▶ _Requirement_
Each line from the start of the data below through the one containing "the fix is a" must be reproduced exactly.

▶ _The data_

include hL hN hWu hWP hx hsm hWx in
/-- **THE `ℓ¹ → ℓ^∞` STEP FOR `h ⊥ N(Q′(W))`** (`L ≥ 2`, `N ≥ 1`, class at `W`, `M = L^{j+1}`, `P = N·M`): for skew `P`-periodic `h` with `Σ_P hsR h ν = 0`
for all `ν ∈ avgKernelGauges L N (j+1) W`, and every site `y₀`:
`‖h y₀‖ ≤ 3·card n·tentMean(d,M)⁻¹·M^{−d}·Σ_{y∈[0,P)^d}‖h y‖`.
MECHANISM: the `P`-periodic delta `δ = 1_{· ≡ y₀ (P)}·h(y₀)` minus its fix `nfixW 0 (Q′δ)` lies in `N`, so `nhs(h y₀) = ⟨h, δ⟩ = ⟨h, nfixW 0 (Q′δ)⟩`; the fix is a
dressed bump of sup `≤ (2∕tentMean)·sup_z‖Q′δ z‖ ≤ (3∕tentMean)·M^{−d}‖h y₀‖` (§1 + `sum_block_delta_le`). [folklore] -/
theorem norm_le_of_perp {h : Site d → Matrix n n ℂ} (hhs : ∀ y, h y ∈ skewAdjoint (Matrix n n ℂ))
    (hhP : ∀ (y : Site d) (i : Fin d), h (y + ((N * L ^ (j + 1) : ℕ) : ℤ) • e i) = h y)
    (hperp : ∀ ν ∈ avgKernelGauges (d := d) (n := n) L N (j + 1) W, ∑ y ∈ periodBox (d := d) (N * L ^ (j + 1)), hsR (h y) (ν y) = 0)
    (y₀ : Site d) :
    ‖h y₀‖ ≤ 3 * (Fintype.card n : ℝ) / tentMean d (L ^ (j + 1)) * ((((L ^ (j + 1) : ℕ) : ℝ) ^ d)⁻¹
      * ∑ y ∈ periodBox (d := d) (N * L ^ (j + 1)), ‖h y‖) := by
  classical
  have hL1 : 1 ≤ L := by omega
  have hM2 : 2 ≤ L ^ (j + 1) := le_trans hL (Nat.le_self_pow (by omega) L)
  have hM1 : 1 ≤ L ^ (j + 1) := by omega
  have hP : 1 ≤ N * L ^ (j + 1) := Nat.mul_pos (by omega) (by omega)
  have hMP : L ^ (j + 1) ≤ N * L ^ (j + 1) := Nat.le_mul_of_pos_left _ (by omega)
  -- the periodic delta at `y₀`: skew, periodic, `⟨h, δ⟩ = nhs(h y₀)`
  have hq_mem : cmod (N * L ^ (j + 1)) y₀ ∈ periodBox (d := d) (N * L ^ (j + 1)) :=
    (mem_periodBox).2 fun κ => ⟨cmod_nonneg hP y₀ κ, cmod_lt hP y₀ κ⟩
  have hcq : cmod (N * L ^ (j + 1)) (cmod (N * L ^ (j + 1)) y₀) = cmod (N * L ^ (j + 1)) y₀ :=
    cmod_eq_of_repr (L := N * L ^ (j + 1)) (z := 0) (by simp) (fun i => (mem_periodBox.1 hq_mem i).1) (fun i => (mem_periodBox.1 hq_mem i).2)
  have hhq : h (cmod (N * L ^ (j + 1)) y₀) = h y₀ := by
    have h1 := periodic_smul_vec hhP (cmod (N * L ^ (j + 1)) y₀) (cdiv (N * L ^ (j + 1)) y₀)
    rw [add_comm, smul_cdiv_add_cmod] at h1
    rw [← h1]
  set δ : Site d → Matrix n n ℂ := fun y => if cmod (N * L ^ (j + 1)) y = cmod (N * L ^ (j + 1)) y₀ then h y₀ else 0 with hδ
  have hδs : ∀ y, δ y ∈ skewAdjoint (Matrix n n ℂ) := by
    intro y; simp only [hδ]; split_ifs
    · exact hhs y₀
    · exact (skewAdjoint _).zero_mem
  have hδP : ∀ (y : Site d) (i : Fin d), δ (y + ((N * L ^ (j + 1) : ℕ) : ℤ) • e i) = δ y := by
    intro y i
    have hc : cmod (N * L ^ (j + 1)) (y + ((N * L ^ (j + 1) : ℕ) : ℤ) • e i) = cmod (N * L ^ (j + 1)) y := by
      have h1 := cmod_add_period (L := N * L ^ (j + 1)) (1 : ℤ) y i
      rwa [mul_one] at h1
    simp only [hδ, hc]
  have hδq : δ (cmod (N * L ^ (j + 1)) y₀) = h y₀ := by simp [hδ, hcq]
  have hpairδ : ∑ y ∈ periodBox (d := d) (N * L ^ (j + 1)), hsR (h y) (δ y) = nhsNormSq (h y₀) := by
    rw [Finset.sum_eq_single_of_mem _ hq_mem, hδq, hhq, hsR_self]
    intro y hy hne
    have hcy : cmod (N * L ^ (j + 1)) y = y :=
      cmod_eq_of_repr (L := N * L ^ (j + 1)) (z := 0) (by simp) (fun i => (mem_periodBox.1 hy i).1) (fun i => (mem_periodBox.1 hy i).2)
    have hδy : δ y = 0 := by simp only [hδ]; rw [if_neg (by rw [hcy]; exact hne)]
    rw [hδy, hsR_zero_right]
  -- the fix `ψ` of `δ`: `δ − ψ ∈ N`, so `⟨h, δ⟩ = ⟨h, ψ⟩`; and `‖ψ‖_∞ ≤ (2/tm)·sup_z‖Q′δ z‖ ≤ (3/tm)·M^{−d}‖h y₀‖`
  obtain ⟨ψ, -, -, hmem, -, hψsup⟩ := exists_fix hL j hWu hWP hx hsm hWx hδs hδP
  have hident : nhsNormSq (h y₀) = ∑ y ∈ periodBox (d := d) (N * L ^ (j + 1)), hsR (h y) (ψ y) := by
    have h0 := hperp _ hmem
    simp only [hsR_sub_right, Finset.sum_sub_distrib, sub_eq_zero] at h0
    rw [← hpairδ]; exact h0
  have hMd : (0 : ℝ) < ((((L ^ (j + 1) : ℕ) : ℝ)) ^ d) := by positivity
  have htm0 : 0 < tentMean d (L ^ (j + 1)) := tentMean_pos hM2 d
  have hψsup' : ∀ y, ‖ψ y‖ ≤ 3 / tentMean d (L ^ (j + 1)) * (((((L ^ (j + 1) : ℕ) : ℝ)) ^ d)⁻¹ * ‖h y₀‖) := by
    intro y
    refine (hψsup y).trans ?_
    have hblock := norm_bmeanIterW_le hL j hWu hx hsm hWx δ (blk (L ^ (j + 1)) y)
    have hcount : ∑ v ∈ periodBox (d := d) (L ^ (j + 1)), ‖δ ((((L ^ (j + 1) : ℕ) : ℤ)) • blk (L ^ (j + 1)) y + v)‖ ≤ ‖h y₀‖ :=
      sum_block_delta_le hM1 hMP (h y₀) (cmod (N * L ^ (j + 1)) y₀) (blk (L ^ (j + 1)) y)
    calc 2 / tentMean d (L ^ (j + 1)) * ‖bmeanIterW L (j + 1) W δ (blk (L ^ (j + 1)) y)‖
        ≤ 2 / tentMean d (L ^ (j + 1)) * (3 / 2 * (((((L ^ (j + 1) : ℕ) : ℝ)) ^ d)⁻¹ * ‖h y₀‖)) := by
          refine mul_le_mul_of_nonneg_left (hblock.trans ?_) (by positivity)
          exact mul_le_mul_of_nonneg_left (mul_le_mul_of_nonneg_left hcount (by positivity)) (by norm_num)
      _ = 3 / tentMean d (L ^ (j + 1)) * (((((L ^ (j + 1) : ℕ) : ℝ)) ^ d)⁻¹ * ‖h y₀‖) := by ring
  -- assemble: `‖Y‖² ≤ cn·nhs(Y) ≤ cn·(3/tm)·M^{−d}·‖Y‖·S`
  set S : ℝ := ∑ y ∈ periodBox (d := d) (N * L ^ (j + 1)), ‖h y‖ with hS
  have hcn0 : 0 ≤ (Fintype.card n : ℝ) := by positivity
  have hS0 : 0 ≤ S := Finset.sum_nonneg fun y _ => norm_nonneg _
  have hnhs : nhsNormSq (h y₀) ≤ 3 / tentMean d (L ^ (j + 1)) * (((((L ^ (j + 1) : ℕ) : ℝ)) ^ d)⁻¹ * ‖h y₀‖) * S := by
    rw [hident, hS, Finset.mul_sum]
    refine Finset.sum_le_sum fun y _ => ?_
    calc hsR (h y) (ψ y) ≤ ‖h y‖ * ‖ψ y‖ := (le_abs_self _).trans (abs_hsR_le _ _)
      _ ≤ ‖h y‖ * (3 / tentMean d (L ^ (j + 1)) * (((((L ^ (j + 1) : ℕ) : ℝ)) ^ d)⁻¹ * ‖h y₀‖)) :=
          mul_le_mul_of_nonneg_left (hψsup' y) (norm_nonneg _)
      _ = 3 / tentMean d (L ^ (j + 1)) * (((((L ^ (j + 1) : ℕ) : ℝ)) ^ d)⁻¹ * ‖h y₀‖) * ‖h y‖ := by ring
  have hsq : ‖h y₀‖ ^ 2 ≤ (3 * (Fintype.card n : ℝ) / tentMean d (L ^ (j + 1)) * (((((L ^ (j + 1) : ℕ) : ℝ)) ^ d)⁻¹ * S)) * ‖h y₀‖ := by
    calc ‖h y₀‖ ^ 2 ≤ (Fintype.card n : ℝ) * nhsNormSq (h y₀) := opNorm_sq_le_card_mul_nhsNormSq _
      _ ≤ (Fintype.card n : ℝ) * (3 / tentMean d (L ^ (j + 1)) * (((((L ^ (j + 1) : ℕ) : ℝ)) ^ d)⁻¹ * ‖h y₀‖) * S) :=
          mul_le_mul_of_nonneg_left hnhs hcn0
      _ = (3 * (Fintype.card n : ℝ) / tentMean d (L ^ (j + 1)) * (((((L ^ (j + 1) : ℕ) : ℝ)) ^ d)⁻¹ * S)) * ‖h y₀‖ := by ring
  rcases eq_or_lt_of_le (norm_nonneg (h y₀)) with h0 | hpos
  · rw [← h0]; exact mul_nonneg (div_nonneg (mul_nonneg (by norm_num) hcn0) htm0.le) (mul_nonneg (inv_nonneg.mpr hMd.le) hS0)
  · rw [pow_two] at hsq; exact le_of_mul_le_mul_right hsq hpos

▶ _Exercise result_
include hL hN hWu hWP hx hsm hWx in
/-- **THE `ℓ¹ → ℓ^∞` STEP FOR `h ⊥ N(Q′(W))`** (`L ≥ 2`, `N ≥ 1`, class at `W`, `M = L^{j+1}`, `P = N·M`): for skew `P`-periodic `h` with `Σ_P hsR h ν = 0`
for all `ν ∈ avgKernelGauges L N (j+1) W`, and every site `y₀`:
`‖h y₀‖ ≤ 3·card n·tentMean(d,M)⁻¹·M^{−d}·Σ_{y∈[0,P)^d}‖h y‖`.
MECHANISM: the `P`-periodic delta `δ = 1_{· ≡ y₀ (P)}·h(y₀)` minus its fix `nfixW 0 (Q′δ)` lies in `N`, so `nhs(h y₀) = ⟨h, δ⟩ = ⟨h, nfixW 0 (Q′δ)⟩`; the fix is a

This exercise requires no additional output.